A well-known and well-liked patient on the oncology unit, Ms. M, had been responding well to a treatment regimen for metastatic cancer but had a rare side effect from one of the chemotherapy drugs: progressive and paralyzing extremity weakness. The condition was nonreversible and painful, and no treatment could slow its progression.
The Ethical Dilemma
Ms. M told her nurse that she did not want to be placed on a ventilator if it became necessary, but she wanted to be kept comfortable. However, her family was upset with the healthcare team because they thought her cancer was going away and the treatment caused this life-threatening condition. The physicians spoke to the family about potential options such as a ventilator and resuscitation but did not talk to Ms. M regarding her wishes, even though she was of sound mind. The family asked that she be intubated but kept on the patient care unit and not transferred to the intensive care unit. The patient did not want this and for ethical, legal, and safety reasons, this request could not be honored. The family refused to make a do-not-resuscitate order (DNR), despite her wishes and declining status. Her family held onto the faith that a cure was available to reverse her condition. Because the physicians did not want to take away hope, they were reluctant to order a DNR. The nurses were distressed about the lack of a DNR, and the physicians were distressed that the therapy caused her condition and were unwilling to let go.
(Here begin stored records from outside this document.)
import Mathlib.RingTheory.MvPolynomial.Basic
import Mathlib.Algebra.MvPolynomial.Variables
import Mathlib.Algebra.MvPolynomial.Degrees
import Mathlib.Data.Finsupp.Weight
import HarnessLib

/-!
# Multilinear representation of polynomials (reduction modulo the Boolean axioms)

Toolkit for the polynomial calculus in multilinear representation (Clegg–Edmonds–Impagliazzo 1996,
Impagliazzo–Pudlák–Sgall 1999: "because of the axioms `x² - x` we may assume that all polynomials
are multilinear") and for the SIZE–DEGREE trade-off of Impagliazzo–Pudlák–Sgall
(`PolynomialCalculusSizeDegree.lean`; Krajíček 2019, Thm. 16.2.4), companion of
`PolynomialCalculus.lean` (Krajíček's PC/F, `PC.DerivableInDegree`).  Purely algebraic:

* `MLPC.mlMon s` — the multilinear part of an exponent vector (`x^s ↦ ∏_{i ∈ supp s} x_i`,
  exponents capped at `1`); `MLPC.ml K` — the MULTILINEARISATION operator on `MvPolynomial σ K`
  (the `K`-linear map `x^s ↦ x^{mlMon s}`, i.e. the normal form modulo the Boolean axioms
  `x_i² - x_i`); multilinearity of `p` is expressed throughout as `ml K p = p`.
* API: `ml` on monomials / as a sum, coefficients and support of `ml p`, idempotence,
  `ml (ml p * q) = ml (p * q)`, `ml` kills multiples of `x_j² - x_j`, degrees (`deg (ml p) ≤ deg p`;
  in a multilinear polynomial the degree of a monomial is its number of variables).
* The `0/1` restrictions `x_j := b` and their interaction with `ml` are in
  `PolynomialCalculusRestriction.lean`; the calculus itself (multiplication by variables, lines in
  multilinear form) and its degree bridge to `PC.DerivableInDegree` in
  `PolynomialCalculusVariableRule.lean`.

References: M. Clegg, J. Edmonds, R. Impagliazzo, *Using the Groebner basis algorithm to find
proofs of unsatisfiability*, Proc. 28th STOC (1996) 174–183, §2; R. Impagliazzo, P. Pudlák,
J. Sgall, *Lower bounds for the polynomial calculus and the Gröbner basis algorithm*, Comput.
Complexity 8 (1999) 127–144, §2 and §6 [ImpagliazzoPudlakSgall1999]; J. Krajíček, *Proof
Complexity* (CUP 2019) §6.2, Thm. 16.2.4 [KrajicekProofComplexity2019].

Design notes: no new proof system here; `σ` arbitrary (no finiteness), `K` a field (as in
`PolynomialCalculus.lean`).  Mathlib has no multilinearisation operator for `MvPolynomial`
(`lean search multilinear` finds only circuit-side notions under `AlgebraicComplexity/`).
-/

noncomputable section

namespace Literature.Computability.MetaComplexity.MLPC

open Finset MvPolynomial

variable {σ : Type*} {K : Type*} [Field K]

/-! ### The multilinear part of an exponent vector -/

/-- The MULTILINEAR PART of an exponent vector: every positive exponent is replaced by `1`
(`x^s ↦ ∏_{i ∈ supp s} x_i`, reduction of the monomial modulo `x_i² = x_i`).
[Impagliazzo–Pudlák–Sgall 1999, §2 (polynomials modulo `x² - x` are multilinear)] [folklore] -/
def mlMon (s : σ →₀ ℕ) : σ →₀ ℕ :=
  s.mapRange (fun e => min e 1) (by simp)

/-- Exponents of the multilinear part. [folklore] -/
@[simp] theorem mlMon_apply (s : σ →₀ ℕ) (i : σ) : mlMon s i = min (s i) 1 :=
  Finsupp.mapRange_apply ..

/-- The multilinear part has the same variables. [folklore] -/
@[simp] theorem support_mlMon (s : σ →₀ ℕ) : (mlMon s).support = s.support := by
  ext i
  simp only [Finsupp.mem_support_iff, mlMon_apply, ne_eq, Nat.min_eq_zero_iff, one_ne_zero,
    or_false]

/-- `mlMon` is idempotent. [folklore] -/
@[simp] theorem mlMon_mlMon (s : σ →₀ ℕ) : mlMon (mlMon s) = mlMon s := by
  ext i; simp only [mlMon_apply]; omega

/-- `mlMon (mlMon s + t) = mlMon (s + t)`: reducing a factor first does not change the
multilinear part of a product. [folklore] -/
theorem mlMon_mlMon_add (s t : σ →₀ ℕ) : mlMon (mlMon s + t) = mlMon (s + t) := by
  ext i; simp only [mlMon_apply, Finsupp.add_apply]; omega

/-- … and symmetrically. [folklore] -/
theorem mlMon_add_mlMon (s t : σ →₀ ℕ) : mlMon (s + mlMon t) = mlMon (s + t) := by
  rw [add_comm, mlMon_mlMon_add, add_comm]

/-- `mlMon` commutes with erasing a variable. [folklore] -/
theorem mlMon_erase (j : σ) (s : σ →₀ ℕ) : mlMon (s.erase j) = (mlMon s).erase j := by
  classical
  ext i
  by_cases hij : i = j
  · rw [hij, mlMon_apply, Finsupp.erase_same, Finsupp.erase_same]; rfl
  · rw [mlMon_apply, Finsupp.erase_ne hij, Finsupp.erase_ne hij, mlMon_apply]

/-- An exponent vector is multilinear (`mlMon s = s`) iff all exponents are `≤ 1`. [folklore] -/
theorem mlMon_eq_self_iff (s : σ →₀ ℕ) : mlMon s = s ↔ ∀ i, s i ≤ 1 := by
  constructor
  · intro h i
    have := congrArg (fun f => f i) h
    simp only [mlMon_apply] at this
    omega
  · intro h
    ext i
    simp only [mlMon_apply]
    exact Nat.min_eq_left (h i)

/-- Mathlib's `totalDegree` measures monomials by `s.sum fun _ e => e`; this is `s.degree`.
[folklore] -/
theorem sum_exponents_eq_degree (s : σ →₀ ℕ) : (s.sum fun _ e => e) = s.degree := by
  rw [Finsupp.degree_apply, Finsupp.sum]

/-- The same for the spelling `s.sum fun _ => id` of `totalDegree_monomial_le`. [folklore] -/
theorem sum_id_eq_degree (s : σ →₀ ℕ) : (s.sum fun _ => id) = s.degree := by
  rw [Finsupp.degree_apply, Finsupp.sum]; rfl

/-- The degree of a multilinear exponent vector is its number of variables. [folklore] -/
theorem degree_mlMon (s : σ →₀ ℕ) : (mlMon s).degree = s.support.card := by
  rw [Finsupp.degree_apply, support_mlMon, Finset.card_eq_sum_ones]
  refine Finset.sum_congr rfl fun i hi => ?_
  rw [mlMon_apply]
  have : s i ≠ 0 := Finsupp.mem_support_iff.1 hi
  omega

/-- Reducing exponents does not raise the degree. [folklore] -/
theorem degree_mlMon_le (s : σ →₀ ℕ) : (mlMon s).degree ≤ s.degree := by
  rw [Finsupp.degree_apply, Finsupp.degree_apply, support_mlMon]
  exact Finset.sum_le_sum fun i _ => by rw [mlMon_apply]; exact Nat.min_le_left _ _

/-- For a multilinear exponent vector the degree is the number of variables. [folklore] -/
theorem degree_eq_card_support_of_mlMon_eq {s : σ →₀ ℕ} (h : mlMon s = s) :
    s.degree = s.support.card := by
  conv_lhs => rw [← h]
  exact degree_mlMon s

/-- The number of variables never exceeds the degree. [folklore] -/
theorem card_support_le_degree (s : σ →₀ ℕ) : s.support.card ≤ s.degree := by
  rw [← degree_mlMon]; exact degree_mlMon_le s

/-! ### Multilinearisation of polynomials -/

variable (K) in
/-- The MULTILINEARISATION operator `ml : K[x̄] → K[x̄]`, the `K`-linear map sending the monomial
`x^s` to `x^{mlMon s}` (the normal form modulo the Boolean axioms `x_i² - x_i`).
[Impagliazzo–Pudlák–Sgall 1999, §2; Krajíček 2019, §6.2] [folklore] -/
def ml : MvPolynomial σ K →ₗ[K] MvPolynomial σ K :=
  (basisMonomials σ K).constr K fun s => monomial (mlMon s) (1 : K)

/-- `ml` on a monomial. [folklore] -/
@[simp] theorem ml_monomial (s : σ →₀ ℕ) (a : K) :
    ml K (monomial s a) = monomial (mlMon s) a := by
  have h1 : ml K (monomial s (1 : K)) = monomial (mlMon s) 1 := by
    have := (basisMonomials σ K).constr_basis K (fun s => monomial (mlMon s) (1 : K)) s
    rwa [coe_basisMonomials] at this
  rw [show monomial s a = a • monomial s (1 : K) by rw [smul_monomial, smul_eq_mul, mul_one],
    map_smul, h1, smul_monomial, smul_eq_mul, mul_one]

/-- `ml 1 = 1`. [folklore] -/
@[simp] theorem ml_one : ml K (1 : MvPolynomial σ K) = 1 := by
  rw [← C_1, C_apply, ml_monomial]
  congr 1

/-- `ml (C a) = C a`. [folklore] -/
@[simp] theorem ml_C (a : K) : ml K (C a : MvPolynomial σ K) = C a := by
  rw [C_apply, ml_monomial]
  congr 1

/-- A `0/1` exponent vector is multilinear. [folklore] -/
@[simp] theorem mlMon_single_one (j : σ) : mlMon (Finsupp.single j 1) = Finsupp.single j 1 := by
  classical
  ext i
  rw [mlMon_apply, Finsupp.single_apply]
  split <;> rfl

/-- `ml (X j) = X j`. [folklore] -/
@[simp] theorem ml_X (j : σ) : ml K (X j : MvPolynomial σ K) = X j := by
  rw [X, ml_monomial, mlMon_single_one]

/-- `ml p` as a sum over the monomials of `p`. [folklore] -/
theorem ml_eq_sum (p : MvPolynomial σ K) :
    ml K p = ∑ s ∈ p.support, monomial (mlMon s) (coeff s p) := by
  conv_lhs => rw [p.as_sum, map_sum]
  exact Finset.sum_congr rfl fun s _ => ml_monomial s _

/-- Coefficients of `ml p`: the coefficient of `t` collects all monomials of `p` with multilinear
part `t`. [folklore] -/
theorem coeff_ml [DecidableEq σ] (p : MvPolynomial σ K) (t : σ →₀ ℕ) :
    coeff t (ml K p) = ∑ s ∈ p.support with mlMon s = t, coeff s p := by
  rw [ml_eq_sum, coeff_sum, Finset.sum_filter]
  exact Finset.sum_congr rfl fun s _ => by rw [coeff_monomial]

/-- The monomials of `ml p` are multilinear parts of monomials of `p`. [folklore] -/
theorem support_ml_subset [DecidableEq σ] (p : MvPolynomial σ K) :
    (ml K p).support ⊆ p.support.image mlMon := by
  intro t ht
  rw [mem_support_iff, coeff_ml] at ht
  obtain ⟨s, hs, _⟩ := Finset.exists_ne_zero_of_sum_ne_zero ht
  rw [Finset.mem_filter] at hs
  exact Finset.mem_image.2 ⟨s, hs.1, hs.2⟩

/-- The monomials of a MULTILINEAR polynomial — one fixed by `ml` — have exponents `≤ 1`.
(Multilinearity of `p` is expressed throughout as `ml K p = p`.) [Impagliazzo–Pudlák–Sgall 1999,
§2] [folklore] -/
theorem mlMon_eq_of_ml_eq_self {p : MvPolynomial σ K} (h : ml K p = p) {s : σ →₀ ℕ}
    (hs : s ∈ p.support) : mlMon s = s := by
  classical
  rw [← h] at hs
  obtain ⟨t, _, rfl⟩ := Finset.mem_image.1 (support_ml_subset p hs)
  exact mlMon_mlMon t

/-- Conversely `ml` fixes a polynomial all of whose monomials are multilinear. [folklore] -/
theorem ml_eq_self_of_forall_mlMon_eq {p : MvPolynomial σ K} (h : ∀ s ∈ p.support, mlMon s = s) :
    ml K p = p := by
  rw [ml_eq_sum]
  conv_rhs => rw [p.as_sum]
  exact Finset.sum_congr rfl fun s hs => by rw [h s hs]

/-- `ml` is idempotent: `ml p` is multilinear. [folklore] -/
@[simp] theorem ml_ml (p : MvPolynomial σ K) : ml K (ml K p) = ml K p := by
  classical
  refine ml_eq_self_of_forall_mlMon_eq fun t ht => ?_
  obtain ⟨s, _, rfl⟩ := Finset.mem_image.1 (support_ml_subset p ht)
  exact mlMon_mlMon s

/-- Multilinearity is inherited by anything with smaller support. [folklore] -/
theorem ml_eq_self_of_support_subset {p q : MvPolynomial σ K} (h : ml K p = p)
    (hq : q.support ⊆ p.support) : ml K q = q :=
  ml_eq_self_of_forall_mlMon_eq fun _ hs => mlMon_eq_of_ml_eq_self h (hq hs)

/-- **`ml (ml p * q) = ml (p * q)`**: a factor may be reduced first. [folklore] -/
theorem ml_ml_mul (p q : MvPolynomial σ K) : ml K (ml K p * q) = ml K (p * q) := by
  induction p using MvPolynomial.induction_on' with
  | monomial s a =>
    induction q using MvPolynomial.induction_on' with
    | monomial t b =>
      rw [ml_monomial, monomial_mul, monomial_mul, ml_monomial, ml_monomial, mlMon_mlMon_add]
    | add q₁ q₂ ih₁ ih₂ => rw [mul_add, mul_add, map_add, map_add, ih₁, ih₂]
  | add p₁ p₂ ih₁ ih₂ => rw [map_add, add_mul, add_mul, map_add, map_add, ih₁, ih₂]

/-- … and symmetrically `ml (p * ml q) = ml (p * q)`. [folklore] -/
theorem ml_mul_ml (p q : MvPolynomial σ K) : ml K (p * ml K q) = ml K (p * q) := by
  rw [mul_comm, ml_ml_mul, mul_comm]

/-- `ml` kills multiples of a Boolean axiom: `ml ((X j ^ 2 - X j) * q) = 0`. [folklore] -/
theorem ml_boolAxiom_mul (j : σ) (q : MvPolynomial σ K) :
    ml K ((X j ^ 2 - X j) * q) = 0 := by
  classical
  have hmon : mlMon (Finsupp.single j 1 + Finsupp.single j 1) = Finsupp.single j 1 := by
    ext i
    rw [mlMon_apply, Finsupp.add_apply, Finsupp.single_apply]
    split <;> rfl
  have h : ml K (X j ^ 2 : MvPolynomial σ K) = ml K (X j) := by
    rw [pow_two, show (X j * X j : MvPolynomial σ K) =
      monomial (Finsupp.single j 1 + Finsupp.single j 1) 1 by rw [X, monomial_mul, mul_one],
      ml_monomial, ml_X, hmon, X]
  rw [← ml_ml_mul, map_sub, h, sub_self, zero_mul, map_zero]

/-- Hence `ml ((1 - X j) * (X j * q)) = 0`. [folklore] -/
theorem ml_one_sub_X_mul_X_mul (j : σ) (q : MvPolynomial σ K) :
    ml K ((1 - X j) * (X j * q)) = 0 := by
  rw [show ((1 : MvPolynomial σ K) - X j) * (X j * q) = (X j ^ 2 - X j) * (-q) by ring]
  exact ml_boolAxiom_mul j _

/-! ### Degrees -/

/-- Every monomial of `ml p` has degree at most `deg p`. [folklore] -/
theorem totalDegree_ml_le (p : MvPolynomial σ K) : (ml K p).totalDegree ≤ p.totalDegree := by
  classical
  rw [ml_eq_sum]
  refine totalDegree_finsetSum_le fun s hs => (totalDegree_monomial_le _ _).trans ?_
  have h1 : ((mlMon s).sum fun _ => id) = (mlMon s).degree := sum_exponents_eq_degree _
  rw [h1]
  refine (degree_mlMon_le s).trans ?_
  rw [← sum_exponents_eq_degree]
  exact le_totalDegree hs

/-- In a multilinear polynomial, a monomial has as many variables as its degree, so at most
`deg p` of them. [folklore] -/
theorem card_support_le_totalDegree_of_ml_eq_self {p : MvPolynomial σ K} (h : ml K p = p)
    {s : σ →₀ ℕ} (hs : s ∈ p.support) : s.support.card ≤ p.totalDegree := by
  rw [← degree_eq_card_support_of_mlMon_eq (mlMon_eq_of_ml_eq_self h hs),
    ← sum_exponents_eq_degree]
  exact le_totalDegree hs

/-- Degree of a multilinear polynomial from a bound on the number of variables of its monomials.
[folklore] -/
theorem totalDegree_le_of_ml_eq_self {p : MvPolynomial σ K} (h : ml K p = p) {d : ℕ}
    (hd : ∀ s ∈ p.support, s.support.card ≤ d) : p.totalDegree ≤ d := by
  rw [totalDegree]
  refine Finset.sup_le fun s hs => ?_
  have := hd s hs
  rwa [← degree_eq_card_support_of_mlMon_eq (mlMon_eq_of_ml_eq_self h hs),
    ← sum_exponents_eq_degree] at this

end Literature.Computability.MetaComplexity.MLPC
The Nurse’s Role in Overcoming Medical Futility
Rubin defined medical futility as treatment that does not achieve a patient’s goals. The impression of medical futility arises when the involved parties’ values do not match. Nurses bring their own morals, beliefs, and past experiences when caring for patients, and families may not have the same values as the healthcare team or even the patient. Medical and moral debates are made from all parties’ perspectives.
Research has shown that futile care is a continual source of stress in nursing. Nurses report that some of the highest-identified hindrances to good end-of-life care include disagreement about the path of dying patients’ care, prolongation of suffering, and physicians’ reluctance to address the reality of the situation with families. They also identify family factors such as lack of understanding of patients’ conditions and what can or cannot be done, not accepting a poor prognosis for their loved ones, and overriding patients’ wishes, including advance directives.
When conflicts arise, ethics committees, interdisciplinary team communication, collaborative practice, and institutional policies can help guide decisions. Oncology nurses act as liaisons between patients, families, and providers, and the nurse’s role is to provide comfort care, advocate, and clarify information.
In Ms. M’s situation, the healthcare team and family eventually came to an agreement and honored her wishes. She died comfortably several days later with her family at the bedside.